### TASK PROMPT
If a line below contains the string "identity", return that line.

### EXCERPTED DATA
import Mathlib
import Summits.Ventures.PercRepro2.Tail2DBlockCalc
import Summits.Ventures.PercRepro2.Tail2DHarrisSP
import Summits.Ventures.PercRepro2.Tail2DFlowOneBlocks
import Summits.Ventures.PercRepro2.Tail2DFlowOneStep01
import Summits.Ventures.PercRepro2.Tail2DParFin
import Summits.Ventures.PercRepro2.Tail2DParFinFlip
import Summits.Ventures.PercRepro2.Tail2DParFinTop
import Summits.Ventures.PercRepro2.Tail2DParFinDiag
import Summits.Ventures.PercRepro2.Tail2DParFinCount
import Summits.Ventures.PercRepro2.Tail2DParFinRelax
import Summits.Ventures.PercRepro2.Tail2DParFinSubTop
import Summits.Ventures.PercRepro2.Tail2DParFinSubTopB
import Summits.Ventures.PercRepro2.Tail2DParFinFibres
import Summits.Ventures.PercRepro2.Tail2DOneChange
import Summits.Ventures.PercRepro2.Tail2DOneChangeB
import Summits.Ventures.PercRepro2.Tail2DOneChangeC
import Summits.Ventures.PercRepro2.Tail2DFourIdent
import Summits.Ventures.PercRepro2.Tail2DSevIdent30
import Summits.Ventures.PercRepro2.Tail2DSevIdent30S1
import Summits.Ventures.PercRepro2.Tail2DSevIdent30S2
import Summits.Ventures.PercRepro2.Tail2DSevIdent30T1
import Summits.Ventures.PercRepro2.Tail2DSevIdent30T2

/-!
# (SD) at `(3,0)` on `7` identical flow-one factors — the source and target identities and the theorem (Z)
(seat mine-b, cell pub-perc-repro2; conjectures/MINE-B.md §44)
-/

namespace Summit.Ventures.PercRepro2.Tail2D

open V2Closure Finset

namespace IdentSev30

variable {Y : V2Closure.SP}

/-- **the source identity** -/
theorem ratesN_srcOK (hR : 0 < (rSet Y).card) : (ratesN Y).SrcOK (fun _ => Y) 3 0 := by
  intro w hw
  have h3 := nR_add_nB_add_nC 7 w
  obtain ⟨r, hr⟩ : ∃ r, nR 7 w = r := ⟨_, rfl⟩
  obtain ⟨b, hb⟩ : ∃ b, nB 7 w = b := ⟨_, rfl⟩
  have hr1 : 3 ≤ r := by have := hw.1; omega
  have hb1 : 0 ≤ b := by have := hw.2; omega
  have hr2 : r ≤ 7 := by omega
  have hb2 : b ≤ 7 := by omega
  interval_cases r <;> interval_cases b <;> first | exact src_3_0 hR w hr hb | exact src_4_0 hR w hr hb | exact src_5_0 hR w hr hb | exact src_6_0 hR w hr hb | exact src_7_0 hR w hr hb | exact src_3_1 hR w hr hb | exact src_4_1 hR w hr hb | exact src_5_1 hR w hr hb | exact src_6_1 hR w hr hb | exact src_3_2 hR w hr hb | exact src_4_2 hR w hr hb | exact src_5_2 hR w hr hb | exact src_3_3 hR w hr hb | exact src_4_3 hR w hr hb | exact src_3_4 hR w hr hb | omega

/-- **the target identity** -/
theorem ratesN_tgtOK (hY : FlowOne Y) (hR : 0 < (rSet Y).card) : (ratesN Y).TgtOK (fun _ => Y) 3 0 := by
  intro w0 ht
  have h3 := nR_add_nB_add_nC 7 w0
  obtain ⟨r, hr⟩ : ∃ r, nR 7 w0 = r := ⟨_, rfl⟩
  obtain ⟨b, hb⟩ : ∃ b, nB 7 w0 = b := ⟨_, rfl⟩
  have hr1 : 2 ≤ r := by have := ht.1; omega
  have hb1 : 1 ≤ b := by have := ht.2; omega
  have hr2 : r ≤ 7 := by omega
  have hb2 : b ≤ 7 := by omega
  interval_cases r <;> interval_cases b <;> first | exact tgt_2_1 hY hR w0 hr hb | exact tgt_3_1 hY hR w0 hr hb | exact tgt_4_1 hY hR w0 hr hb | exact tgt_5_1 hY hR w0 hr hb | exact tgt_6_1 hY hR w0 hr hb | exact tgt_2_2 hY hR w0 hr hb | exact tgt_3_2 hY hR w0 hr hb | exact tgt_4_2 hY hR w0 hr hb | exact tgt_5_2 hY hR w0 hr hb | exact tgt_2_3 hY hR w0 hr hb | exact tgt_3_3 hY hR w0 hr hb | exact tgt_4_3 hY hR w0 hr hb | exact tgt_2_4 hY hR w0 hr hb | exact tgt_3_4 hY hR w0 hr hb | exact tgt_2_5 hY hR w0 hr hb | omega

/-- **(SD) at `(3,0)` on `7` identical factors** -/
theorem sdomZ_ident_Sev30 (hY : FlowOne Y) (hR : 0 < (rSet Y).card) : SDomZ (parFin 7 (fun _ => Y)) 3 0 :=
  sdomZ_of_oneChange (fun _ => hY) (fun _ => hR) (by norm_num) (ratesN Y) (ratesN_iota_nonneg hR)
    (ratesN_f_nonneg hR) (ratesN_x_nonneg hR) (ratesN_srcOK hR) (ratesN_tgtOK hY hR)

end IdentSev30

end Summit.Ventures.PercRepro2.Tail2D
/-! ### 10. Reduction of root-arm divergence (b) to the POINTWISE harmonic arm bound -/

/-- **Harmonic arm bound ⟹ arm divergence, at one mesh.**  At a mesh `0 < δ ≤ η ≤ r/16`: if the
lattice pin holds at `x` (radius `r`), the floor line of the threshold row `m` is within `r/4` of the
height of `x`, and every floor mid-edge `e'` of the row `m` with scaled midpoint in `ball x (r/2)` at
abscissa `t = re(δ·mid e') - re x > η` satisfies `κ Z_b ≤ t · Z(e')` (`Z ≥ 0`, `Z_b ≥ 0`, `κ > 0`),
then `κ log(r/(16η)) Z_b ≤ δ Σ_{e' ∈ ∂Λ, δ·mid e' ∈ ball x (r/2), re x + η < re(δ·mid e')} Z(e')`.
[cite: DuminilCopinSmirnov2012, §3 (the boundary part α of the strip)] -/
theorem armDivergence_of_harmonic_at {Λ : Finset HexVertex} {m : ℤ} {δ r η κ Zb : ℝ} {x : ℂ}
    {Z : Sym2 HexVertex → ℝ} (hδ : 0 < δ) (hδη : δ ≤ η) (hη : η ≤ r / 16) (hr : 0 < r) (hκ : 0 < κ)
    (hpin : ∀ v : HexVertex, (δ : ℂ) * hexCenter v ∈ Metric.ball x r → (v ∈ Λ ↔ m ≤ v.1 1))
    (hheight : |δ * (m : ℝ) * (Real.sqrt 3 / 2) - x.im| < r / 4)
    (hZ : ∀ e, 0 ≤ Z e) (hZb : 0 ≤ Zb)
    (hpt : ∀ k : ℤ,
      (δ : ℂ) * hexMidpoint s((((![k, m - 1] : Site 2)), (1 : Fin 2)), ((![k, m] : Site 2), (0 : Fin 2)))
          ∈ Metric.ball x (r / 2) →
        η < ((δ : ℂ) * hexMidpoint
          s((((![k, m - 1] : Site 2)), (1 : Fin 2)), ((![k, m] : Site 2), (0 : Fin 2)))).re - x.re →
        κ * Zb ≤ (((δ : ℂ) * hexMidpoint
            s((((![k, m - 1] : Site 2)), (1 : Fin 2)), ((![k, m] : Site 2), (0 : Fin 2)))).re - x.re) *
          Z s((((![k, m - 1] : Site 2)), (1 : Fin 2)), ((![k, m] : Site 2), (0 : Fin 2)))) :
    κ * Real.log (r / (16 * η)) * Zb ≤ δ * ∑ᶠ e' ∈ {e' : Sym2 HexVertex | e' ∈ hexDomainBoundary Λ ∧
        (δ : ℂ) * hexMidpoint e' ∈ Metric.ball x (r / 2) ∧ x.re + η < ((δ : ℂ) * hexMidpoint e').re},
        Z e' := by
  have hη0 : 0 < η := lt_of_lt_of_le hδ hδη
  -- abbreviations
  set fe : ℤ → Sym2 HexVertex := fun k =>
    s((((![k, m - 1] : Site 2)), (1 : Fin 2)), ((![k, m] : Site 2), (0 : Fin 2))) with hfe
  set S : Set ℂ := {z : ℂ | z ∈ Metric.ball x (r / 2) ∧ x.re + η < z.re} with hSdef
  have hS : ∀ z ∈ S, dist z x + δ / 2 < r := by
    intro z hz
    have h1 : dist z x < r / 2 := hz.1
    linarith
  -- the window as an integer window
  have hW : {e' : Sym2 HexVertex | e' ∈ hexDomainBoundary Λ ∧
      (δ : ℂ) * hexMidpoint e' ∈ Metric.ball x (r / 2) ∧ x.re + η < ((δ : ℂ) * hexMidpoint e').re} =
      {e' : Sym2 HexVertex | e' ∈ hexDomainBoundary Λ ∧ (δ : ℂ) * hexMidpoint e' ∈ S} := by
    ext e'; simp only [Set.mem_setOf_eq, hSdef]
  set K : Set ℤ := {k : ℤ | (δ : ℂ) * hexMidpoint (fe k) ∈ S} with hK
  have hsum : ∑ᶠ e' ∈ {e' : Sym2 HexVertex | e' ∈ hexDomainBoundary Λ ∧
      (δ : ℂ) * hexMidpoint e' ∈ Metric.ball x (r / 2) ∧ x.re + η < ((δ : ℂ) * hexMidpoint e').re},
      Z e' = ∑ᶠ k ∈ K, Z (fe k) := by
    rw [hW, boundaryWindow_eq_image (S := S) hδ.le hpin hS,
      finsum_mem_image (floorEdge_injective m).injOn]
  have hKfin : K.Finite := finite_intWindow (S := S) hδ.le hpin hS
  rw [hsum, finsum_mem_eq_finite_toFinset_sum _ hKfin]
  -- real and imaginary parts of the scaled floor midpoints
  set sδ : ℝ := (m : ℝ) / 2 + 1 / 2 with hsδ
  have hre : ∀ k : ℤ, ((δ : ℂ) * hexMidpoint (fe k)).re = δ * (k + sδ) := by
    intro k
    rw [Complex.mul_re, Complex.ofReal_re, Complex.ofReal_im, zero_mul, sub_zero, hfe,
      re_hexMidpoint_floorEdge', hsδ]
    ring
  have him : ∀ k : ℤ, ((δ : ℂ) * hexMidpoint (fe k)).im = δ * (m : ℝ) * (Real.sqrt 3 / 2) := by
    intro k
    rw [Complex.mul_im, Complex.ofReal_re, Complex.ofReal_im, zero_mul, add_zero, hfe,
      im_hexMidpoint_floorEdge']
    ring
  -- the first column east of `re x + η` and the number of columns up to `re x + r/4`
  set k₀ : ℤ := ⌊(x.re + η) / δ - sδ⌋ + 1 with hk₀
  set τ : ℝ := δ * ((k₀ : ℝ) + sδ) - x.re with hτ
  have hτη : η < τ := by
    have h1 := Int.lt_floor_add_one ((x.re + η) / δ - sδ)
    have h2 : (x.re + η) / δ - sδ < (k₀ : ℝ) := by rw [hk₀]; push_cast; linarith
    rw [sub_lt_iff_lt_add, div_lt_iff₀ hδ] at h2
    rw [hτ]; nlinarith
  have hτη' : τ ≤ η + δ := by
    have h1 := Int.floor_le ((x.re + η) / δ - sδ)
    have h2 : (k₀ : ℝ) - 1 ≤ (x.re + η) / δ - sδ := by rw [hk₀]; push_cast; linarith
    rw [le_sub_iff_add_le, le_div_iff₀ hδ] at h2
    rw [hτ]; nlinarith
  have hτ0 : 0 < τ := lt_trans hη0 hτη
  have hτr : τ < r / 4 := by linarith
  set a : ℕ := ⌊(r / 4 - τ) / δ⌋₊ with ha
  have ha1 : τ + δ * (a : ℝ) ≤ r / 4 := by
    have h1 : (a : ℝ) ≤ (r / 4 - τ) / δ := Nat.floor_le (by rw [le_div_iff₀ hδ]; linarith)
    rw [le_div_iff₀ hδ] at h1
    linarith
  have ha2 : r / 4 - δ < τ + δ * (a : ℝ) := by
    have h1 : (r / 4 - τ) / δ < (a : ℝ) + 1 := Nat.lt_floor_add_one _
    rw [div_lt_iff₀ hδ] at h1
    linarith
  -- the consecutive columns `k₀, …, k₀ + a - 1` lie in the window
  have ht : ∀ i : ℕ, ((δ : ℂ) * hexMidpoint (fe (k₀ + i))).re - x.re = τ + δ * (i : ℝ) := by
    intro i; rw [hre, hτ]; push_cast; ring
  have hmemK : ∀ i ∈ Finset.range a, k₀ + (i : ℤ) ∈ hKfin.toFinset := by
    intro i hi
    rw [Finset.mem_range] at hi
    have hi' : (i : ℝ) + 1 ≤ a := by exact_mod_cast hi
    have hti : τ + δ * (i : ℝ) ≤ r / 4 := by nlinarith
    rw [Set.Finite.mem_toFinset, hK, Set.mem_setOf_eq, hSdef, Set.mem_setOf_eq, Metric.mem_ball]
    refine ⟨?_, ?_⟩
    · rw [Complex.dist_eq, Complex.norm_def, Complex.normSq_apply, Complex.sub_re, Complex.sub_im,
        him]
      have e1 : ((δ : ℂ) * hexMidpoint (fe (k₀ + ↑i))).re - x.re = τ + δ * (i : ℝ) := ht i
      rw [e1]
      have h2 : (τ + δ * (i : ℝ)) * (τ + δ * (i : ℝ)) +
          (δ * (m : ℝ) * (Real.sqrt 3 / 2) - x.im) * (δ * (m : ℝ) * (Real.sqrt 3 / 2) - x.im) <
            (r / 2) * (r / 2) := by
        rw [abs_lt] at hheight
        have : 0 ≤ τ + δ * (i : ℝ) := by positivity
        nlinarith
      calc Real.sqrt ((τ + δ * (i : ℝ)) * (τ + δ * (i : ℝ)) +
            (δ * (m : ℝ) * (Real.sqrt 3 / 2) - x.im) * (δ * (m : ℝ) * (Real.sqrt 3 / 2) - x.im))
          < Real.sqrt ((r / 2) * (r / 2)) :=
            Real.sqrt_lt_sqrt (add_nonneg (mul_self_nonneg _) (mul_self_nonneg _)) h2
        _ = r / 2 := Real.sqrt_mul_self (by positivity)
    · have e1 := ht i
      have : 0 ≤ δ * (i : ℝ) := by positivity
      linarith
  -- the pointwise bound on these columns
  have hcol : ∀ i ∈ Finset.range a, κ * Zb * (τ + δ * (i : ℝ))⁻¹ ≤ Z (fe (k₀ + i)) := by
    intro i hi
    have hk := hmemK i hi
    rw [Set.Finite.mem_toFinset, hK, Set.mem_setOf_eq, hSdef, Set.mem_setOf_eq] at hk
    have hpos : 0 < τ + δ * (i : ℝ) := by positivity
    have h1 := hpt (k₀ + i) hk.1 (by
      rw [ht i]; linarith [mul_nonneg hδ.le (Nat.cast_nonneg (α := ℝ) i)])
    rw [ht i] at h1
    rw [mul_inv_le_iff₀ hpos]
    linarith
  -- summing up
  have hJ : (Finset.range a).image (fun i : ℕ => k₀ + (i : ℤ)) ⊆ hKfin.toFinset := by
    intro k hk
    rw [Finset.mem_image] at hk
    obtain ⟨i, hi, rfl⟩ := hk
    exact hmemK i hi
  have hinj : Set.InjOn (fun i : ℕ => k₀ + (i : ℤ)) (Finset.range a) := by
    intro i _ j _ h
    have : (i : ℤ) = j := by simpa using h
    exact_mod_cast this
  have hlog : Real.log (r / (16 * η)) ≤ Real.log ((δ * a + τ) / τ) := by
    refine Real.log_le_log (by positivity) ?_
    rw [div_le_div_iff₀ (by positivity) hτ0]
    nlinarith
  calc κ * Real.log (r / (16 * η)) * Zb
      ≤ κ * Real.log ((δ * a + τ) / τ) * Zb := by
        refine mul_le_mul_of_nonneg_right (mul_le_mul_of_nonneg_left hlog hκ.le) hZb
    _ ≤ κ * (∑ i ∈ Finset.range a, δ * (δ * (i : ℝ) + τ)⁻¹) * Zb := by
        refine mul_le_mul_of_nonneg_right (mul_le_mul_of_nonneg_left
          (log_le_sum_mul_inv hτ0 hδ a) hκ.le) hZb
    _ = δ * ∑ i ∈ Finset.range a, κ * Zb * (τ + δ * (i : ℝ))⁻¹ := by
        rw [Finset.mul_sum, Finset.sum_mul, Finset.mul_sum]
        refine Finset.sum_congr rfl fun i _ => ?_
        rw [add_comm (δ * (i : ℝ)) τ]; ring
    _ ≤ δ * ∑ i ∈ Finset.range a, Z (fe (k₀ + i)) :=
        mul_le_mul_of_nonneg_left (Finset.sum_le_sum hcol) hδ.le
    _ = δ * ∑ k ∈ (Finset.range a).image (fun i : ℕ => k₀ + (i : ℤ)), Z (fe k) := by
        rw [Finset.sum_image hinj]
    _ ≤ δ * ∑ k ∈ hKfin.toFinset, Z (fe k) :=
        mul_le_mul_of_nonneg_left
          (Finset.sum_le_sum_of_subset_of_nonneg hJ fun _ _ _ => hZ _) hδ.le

### TASK SOLUTION
/-- **the source identity** -/
/-- **the target identity** -/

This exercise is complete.